The solution unit 106 solves the optimization problem 260 generated by the problem generation unit 105 to decide and generate the seating layout 270. A specific way of deciding the seating layout 270 will be described later.

<Output Unit 107>

The output unit 107 outputs the seating layout 270 to the output terminal 400.

***Description of Operations***

FIG. 7 illustrates operations of the input accepting unit 101. FIG. 8 illustrates operations of seating layout decision processing. The operations of the seat reservation device 100 will be described with referring to FIGS. 7 and 8.

Input accepting operations of the input accepting unit 101 will be described with referring to FIG. 7.

<Step S101>

In step S101, the input accepting unit 101 accepts the reservation information 210, the vehicle information 220, and the index ID 231A as input information.

<Step S102>

In step S102, the input accepting unit 101 stores the reservation information 210, the vehicle information 220, and the index ID 231A to the storage unit 102. The input accepting unit 101 associates the index ID 231A with a record having the same index ID 231 in the evaluation index information 230. In later step S203, the problem generation unit 105 generates the optimization problem 260 using the evaluation index of this record.

The operations of decision processing of the seating layout will be described with referring to FIG. 8.

<Step S201>

In step S201, based on the reservation information 210 and vehicle information 220 of the storage unit 102, the pattern extraction unit 103 extracts the consecutive-seating pattern group 240B formed of a plurality of consecutive-seating patterns corresponding to the reservation information 210 and the vehicle information 220, from the consecutive-seating pattern candidate group 240A in the storage unit 102.

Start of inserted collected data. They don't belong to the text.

/-
Copyright: the b2b-balaban cell (near-miss cell 7), T⁴-continuum fan-out; row NE7b ROUND-2 swarm, seat
t4-ne7b-formalise-leaf-10 (gen 2; row S6g′(d′) of `t4/b2b-balaban-t4-ne7b-p1/LEAVES-NE7b.md`, owner's ruling
R-OWNER-22-12 (2), this lineage's finding F-leaf10-2).  Released under the licence of the surrounding project.
-/
import Summits.QuantumFields.BalabanUV.T4Continuum.Support.HistorySiblingMass

/-!
# Sibling mass, LAYERED: the symmetrised cost charged against the PREVIOUS LAYER's zone mass is class-linear (row S6g′(d′))

Summits-side support leaf of the T⁴-continuum cell (rung (B)+1 on a FINITE torus only; NOT infinite volume, NOT the
mass gap, NOT the Clay statement; NOT a proof of the spine estimate NE7b).  Row NE7b, route «COUNT», row S6g′
«MASS-BASED SIBLING COUNT» (R-OWNER-22-12 (2)); sequel of `Support/HistorySiblingMass` (step (d)) for the LAYERED
placement count of `Support/HistoryMassPlacement` (step (b)) — finding F-leaf10-2 of the cell's records: the count that
row S6g′(c) can symmetrise charges a part of breadth-first layer `ℓ` of its host-step against the zone mass `Z_{ℓ−1}`
of the PREVIOUS layer (not against one crowding `Q_t` per step), so the summation of (d) is redone per (layer, shape)
class.  [folklore] real arithmetic and finite sums, TREE-FREE (per-class data); nothing is quoted from print, nothing
printed is asserted, no `[cite:]` tag, no `Prop` fact minted; constants explicit.

THE STATEMENTS.  §1 **`class_cost_le`**: ONE class of `k ≥ 1` interchangeable parts attached against a mass `Z ≥ 0`,
rank `r ≥ 0`, rate `c ≥ 0`: `k·log Z − log k! ≤ 2k + c·k·r + Z·e^{−c·r}` (`HistorySiblingMass.group_cost_le` at
`n = Q := max Z k`; the singleton class `k = 1` of a composite part is included).  §2 **`layer_cost_le`**: the classes
`g ∈ Gs` of ONE layer, all attached against the same `Z ≥ 0`, ranks with at most `ρ + 1` classes of rank `ρ` (bare-birth
classes keyed by (birth step, fatness), rank = age + fatness), `c > 0`:
`Σ_g (k_g·log Z − log k_g!) ≤ 2·Σ_g k_g + c·Σ_g k_g·r_g + Z∕(1 − e^{−c})²` (`sum_exp_neg_rank_le`).  §3
**`layered_cost_le`**: over any finite family of layers `ℓ ∈ Ls` (of one host-step, of all host-steps of a step, or of
the whole genealogy at once), each charged against ITS previous layer's mass `Zp ℓ ≥ 0`:
`Σ_ℓ Σ_{g ∈ Gs ℓ} (k·log (Zp ℓ) − log k!) ≤ 2·Σ_ℓ Σ_g k + c·Σ_ℓ Σ_g k·r + (Σ_ℓ Zp ℓ)∕(1 − e^{−c})²` — CLASS-LINEAR once
`Σ_ℓ Zp ℓ` is: every layer's zone mass is charged ONCE (by the next layer), the layers of one host-step partition its
parts, the host-steps of one step are disjoint sub-structures, so `Σ_ℓ Zp ℓ ≤ C_z·Σ_t M_t(G′) ≤ C_z·F_w∕(1 − σ_m)` under
row S6g′(a)'s cardinality law (displayed there, not here); `Σ k = #attached parts ≤ #merges`, `Σ k·r ≤ partnerAges +
F`.  §4 sanity: the PATH of thin siblings (every layer one class of size one against `Z = O(1)`) costs `O(length)`.

HONEST SCOPE.  As in (d): the rank-fibre hypothesis holds for BARE-BIRTH classes by construction; for COMPOSITE parts
of one layer it is the displayed residual «equal-root composite partners» (HONEST SCOPE (ii) of `HistorySiblingMass`).
Rows S6g′(a) (cardinality law), (c) (symmetrisation) and the binding are not here.  NE7b NOT proved.
HONEST DEPENDENCY (cell): continuum YM on T⁴ ⇐ BetaPertH ∧ nine spine estimates (0/9 proved); BetaPertH ⇐ (D1) ∧ (D4)
∧ CAP+tail; G-an2-4 gates asym, D1 and NE2/3/4.  This file changes none of it.
-/

open Finset

namespace Summit.QuantumFields.BalabanUV.T4Continuum.HistorySiblingMass

noncomputable section

/-! ## §1 One class against a mass -/

/-- **ONE CLASS AGAINST A MASS.**  `k ≥ 1` interchangeable parts attached against an attachable set of mass `Z ≥ 0`,
rank `r ≥ 0`, rate `c ≥ 0`: `k·log Z − log k! ≤ 2k + c·k·r + Z·e^{−c·r}`. [folklore] -/
theorem class_cost_le {k : ℕ} (hk : 1 ≤ k) {Z c r : ℝ} (hZ : 0 ≤ Z) (hc : 0 ≤ c) (hr : 0 ≤ r) :
    (k : ℝ) * Real.log Z - Real.log (Nat.factorial k : ℝ) ≤ 2 * k + c * k * r + Z * Real.exp (-(c * r)) := by
  have hk0 : (0 : ℝ) < k := by exact_mod_cast hk
  set Q := max Z (k : ℝ) with hQ
  have hkQ : (k : ℝ) ≤ Q := le_max_right _ _
  have hQ0 : 0 < Q := hk0.trans_le hkQ
  -- `k log Z ≤ k log Q` (also when `Z = 0`, where `log 0 = 0 ≤ log Q` as `Q ≥ 1`)
  have hlog : Real.log Z ≤ Real.log Q := by
    rcases hZ.eq_or_lt with h0 | hpos
    · rw [← h0, Real.log_zero]
      exact Real.log_nonneg ((by exact_mod_cast hk : (1 : ℝ) ≤ k).trans hkQ)
    · exact Real.log_le_log hpos (le_max_left _ _)
  have h1 := group_cost_le hk c r hkQ le_rfl
  rw [div_self hQ0.ne', Real.log_one, mul_zero, zero_add] at h1
  -- `Q e^{−cr} ≤ (Z + k) e^{−cr} ≤ Z e^{−cr} + k`
  have hexp1 : Real.exp (-(c * r)) ≤ 1 := by
    rw [Real.exp_le_one_iff]; nlinarith [mul_nonneg hc hr]
  have hQle : Q ≤ Z + k := max_le (by linarith [hk0.le]) (by linarith)
  have h2 : Q * Real.exp (-(c * r)) ≤ Z * Real.exp (-(c * r)) + k := by
    calc Q * Real.exp (-(c * r)) ≤ (Z + k) * Real.exp (-(c * r)) :=
          mul_le_mul_of_nonneg_right hQle (Real.exp_pos _).le
      _ = Z * Real.exp (-(c * r)) + k * Real.exp (-(c * r)) := by ring
      _ ≤ Z * Real.exp (-(c * r)) + k * 1 := by gcongr
      _ = Z * Real.exp (-(c * r)) + k := by ring
  have h3 : (k : ℝ) * Real.log Z ≤ (k : ℝ) * Real.log Q := mul_le_mul_of_nonneg_left hlog hk0.le
  linarith

/-! ## §2 One layer: all its classes against the previous layer's mass -/

/-- **ONE LAYER.**  Classes `g ∈ Gs` of sizes `k g ≥ 1` and ranks `r g : ℕ`, at most `ρ + 1` classes of each rank `ρ`,
all attached against the same mass `Z ≥ 0`, rate `c > 0`:
`Σ_g (k_g·log Z − log k_g!) ≤ 2·Σ_g k_g + c·Σ_g k_g·r_g + Z∕(1 − e^{−c})²`. [folklore] -/
theorem layer_cost_le {β : Type*} (Gs : Finset β) (k : β → ℕ) (r : β → ℕ) {Z c : ℝ} (hZ : 0 ≤ Z) (hc : 0 < c)
    (hk : ∀ g ∈ Gs, 1 ≤ k g) (hfib : ∀ ρ : ℕ, (Gs.filter fun g => r g = ρ).card ≤ ρ + 1) :
    ∑ g ∈ Gs, ((k g : ℝ) * Real.log Z - Real.log (Nat.factorial (k g) : ℝ)) ≤
      2 * ∑ g ∈ Gs, (k g : ℝ) + c * ∑ g ∈ Gs, (k g : ℝ) * r g + Z / (1 - Real.exp (-c)) ^ 2 := by
  have h1 : ∑ g ∈ Gs, ((k g : ℝ) * Real.log Z - Real.log (Nat.factorial (k g) : ℝ)) ≤
      ∑ g ∈ Gs, (2 * (k g : ℝ) + c * k g * r g + Z * Real.exp (-(c * r g))) :=
    sum_le_sum fun g hg => class_cost_le (hk g hg) hZ hc.le (Nat.cast_nonneg _)
  have h2 : ∑ g ∈ Gs, (2 * (k g : ℝ) + c * k g * r g + Z * Real.exp (-(c * r g))) =
      2 * ∑ g ∈ Gs, (k g : ℝ) + c * ∑ g ∈ Gs, (k g : ℝ) * r g + Z * ∑ g ∈ Gs, Real.exp (-(c * r g)) := by
    rw [mul_sum, mul_sum, mul_sum, ← sum_add_distrib, ← sum_add_distrib]
    refine sum_congr rfl fun g _ => ?_; ring
  have h3 := sum_exp_neg_rank_le Gs r hc hfib
  have h4 : Z * ∑ g ∈ Gs, Real.exp (-(c * r g)) ≤ Z / (1 - Real.exp (-c)) ^ 2 := by
    rw [div_eq_mul_one_div]; exact mul_le_mul_of_nonneg_left h3 hZ
  linarith

/-! ## §3 Over the layers: every layer's mass is charged once -/

/-- **OVER THE LAYERS (class-linear).**  A finite family of layers `ℓ ∈ Ls`, each with classes `Gs ℓ` (sizes `k ℓ g ≥ 1`,
ranks `r ℓ g`, at most `ρ + 1` classes of rank `ρ` per layer) attached against the previous layer's mass `Zp ℓ ≥ 0`,
rate `c > 0`: `Σ_ℓ Σ_g (k·log (Zp ℓ) − log k!) ≤ 2·Σ_ℓ Σ_g k + c·Σ_ℓ Σ_g k·r + (Σ_ℓ Zp ℓ)∕(1 − e^{−c})²`. [folklore] -/
theorem layered_cost_le {α β : Type*} (Ls : Finset α) (Gs : α → Finset β) (k : α → β → ℕ) (r : α → β → ℕ)
    (Zp : α → ℝ) (hZ : ∀ ℓ ∈ Ls, 0 ≤ Zp ℓ) {c : ℝ} (hc : 0 < c) (hk : ∀ ℓ ∈ Ls, ∀ g ∈ Gs ℓ, 1 ≤ k ℓ g)
    (hfib : ∀ ℓ ∈ Ls, ∀ ρ : ℕ, ((Gs ℓ).filter fun g => r ℓ g = ρ).card ≤ ρ + 1) :
    ∑ ℓ ∈ Ls, ∑ g ∈ Gs ℓ, ((k ℓ g : ℝ) * Real.log (Zp ℓ) - Real.log (Nat.factorial (k ℓ g) : ℝ)) ≤
      2 * ∑ ℓ ∈ Ls, ∑ g ∈ Gs ℓ, (k ℓ g : ℝ) + c * ∑ ℓ ∈ Ls, ∑ g ∈ Gs ℓ, (k ℓ g : ℝ) * r ℓ g +
        (∑ ℓ ∈ Ls, Zp ℓ) / (1 - Real.exp (-c)) ^ 2 := by
  have h1 : ∑ ℓ ∈ Ls, ∑ g ∈ Gs ℓ, ((k ℓ g : ℝ) * Real.log (Zp ℓ) - Real.log (Nat.factorial (k ℓ g) : ℝ)) ≤
      ∑ ℓ ∈ Ls, (2 * ∑ g ∈ Gs ℓ, (k ℓ g : ℝ) + c * ∑ g ∈ Gs ℓ, (k ℓ g : ℝ) * r ℓ g +
        Zp ℓ / (1 - Real.exp (-c)) ^ 2) :=
    sum_le_sum fun ℓ hℓ => layer_cost_le (Gs ℓ) (k ℓ) (r ℓ) (hZ ℓ hℓ) hc (hk ℓ hℓ) (hfib ℓ hℓ)
  have h2 : ∑ ℓ ∈ Ls, (2 * ∑ g ∈ Gs ℓ, (k ℓ g : ℝ) + c * ∑ g ∈ Gs ℓ, (k ℓ g : ℝ) * r ℓ g +
        Zp ℓ / (1 - Real.exp (-c)) ^ 2) =
      2 * ∑ ℓ ∈ Ls, ∑ g ∈ Gs ℓ, (k ℓ g : ℝ) + c * ∑ ℓ ∈ Ls, ∑ g ∈ Gs ℓ, (k ℓ g : ℝ) * r ℓ g +
        (∑ ℓ ∈ Ls, Zp ℓ) / (1 - Real.exp (-c)) ^ 2 := by
    rw [mul_sum, mul_sum, sum_div, ← sum_add_distrib, ← sum_add_distrib]
  linarith

/-- **THE SAME WITH THE MASS BUDGET PLUGGED**: if the charged masses total at most `Ztot` (every layer's mass charged once;
row S6g′(a)'s `C_z·F_w∕(1−σ_m)` in the chain), the layered symmetrised cost is at most
`2·Σk + c·Σk·r + Ztot∕(1 − e^{−c})²`. [folklore] -/
theorem layered_cost_le_of_budget {α β : Type*} (Ls : Finset α) (Gs : α → Finset β) (k : α → β → ℕ)
    (r : α → β → ℕ) (Zp : α → ℝ) (hZ : ∀ ℓ ∈ Ls, 0 ≤ Zp ℓ) {Ztot : ℝ} (hZtot : ∑ ℓ ∈ Ls, Zp ℓ ≤ Ztot)
    {c : ℝ} (hc : 0 < c) (hk : ∀ ℓ ∈ Ls, ∀ g ∈ Gs ℓ, 1 ≤ k ℓ g)
    (hfib : ∀ ℓ ∈ Ls, ∀ ρ : ℕ, ((Gs ℓ).filter fun g => r ℓ g = ρ).card ≤ ρ + 1) :
    ∑ ℓ ∈ Ls, ∑ g ∈ Gs ℓ, ((k ℓ g : ℝ) * Real.log (Zp ℓ) - Real.log (Nat.factorial (k ℓ g) : ℝ)) ≤
      2 * ∑ ℓ ∈ Ls, ∑ g ∈ Gs ℓ, (k ℓ g : ℝ) + c * ∑ ℓ ∈ Ls, ∑ g ∈ Gs ℓ, (k ℓ g : ℝ) * r ℓ g +
        Ztot / (1 - Real.exp (-c)) ^ 2 := by
  have h := layered_cost_le Ls Gs k r Zp hZ hc hk hfib
  have hden : 0 ≤ 1 / (1 - Real.exp (-c)) ^ 2 := by positivity
  have hmono : (∑ ℓ ∈ Ls, Zp ℓ) / (1 - Real.exp (-c)) ^ 2 ≤ Ztot / (1 - Real.exp (-c)) ^ 2 := by
    rw [div_eq_mul_one_div, div_eq_mul_one_div Ztot]
    exact mul_le_mul_of_nonneg_right hZtot hden
  linarith

/-! ## §4 Sanity: the path of thin siblings -/

namespace Sanity

/-- ONE class of size one against a unit mass (a link of a PATH of thin siblings): cost `≤ 2 + c·r + e^{−c r}` —
bounded per link, so a path of length `m` costs `O(m)`, where the prefix-chain form charged `Σ log i = log m!`
(F-leaf10-2). [folklore] -/
example (c r : ℝ) (hc : 0 ≤ c) (hr : 0 ≤ r) :
    (1 : ℝ) * Real.log 1 - Real.log (Nat.factorial 1 : ℝ) ≤ 2 * 1 + c * 1 * r + 1 * Real.exp (-(c * r)) := by
  have h := class_cost_le (k := 1) le_rfl (Z := 1) zero_le_one hc hr
  exact_mod_cast h

end Sanity

end

end Summit.QuantumFields.BalabanUV.T4Continuum.HistorySiblingMass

The reservation information 210 is information indicating a reservation for a target transportation facility. As illustrated in FIG. 3, the reservation information 210 is information including a plurality of records each including a boarding section for the transportation facility, and a same-time reservation people count being one unit of reservation people count, to make a reservation for the same operation schedule of the transportation facility. In Embodiment 1, the transportation facility is a train. The row of each ID of FIG. 3 constitutes a reservation record. In FIG. 3, a getting-on station and a getting-off station form a boarding section. The same-time reservation people count of FIG. 3 constitutes one unit of reservations for the same operation schedule. Reservations for the same operation schedule mean reservations for an operation schedule of train T leaving A station at 12:00, Jan. 1, 2022 and arriving at Z station at 15:00, Jan. 1, 2022. The first operation schedule of train T leaving A station at 12:00, Jan. 1, 2022 and arriving at Z station at 15:00, Jan. 1, 2022 and the second operation schedule of train T leaving A station at 12:00, Jan. 2, 2022 and arriving at Z station at 15:00, Jan. 2, 2022 are two different operation schedules. One unit of reservations is reservations of a plurality of people belonging to the same group. It is possible to treat reservations of a plurality of people as a reservation of one or more people.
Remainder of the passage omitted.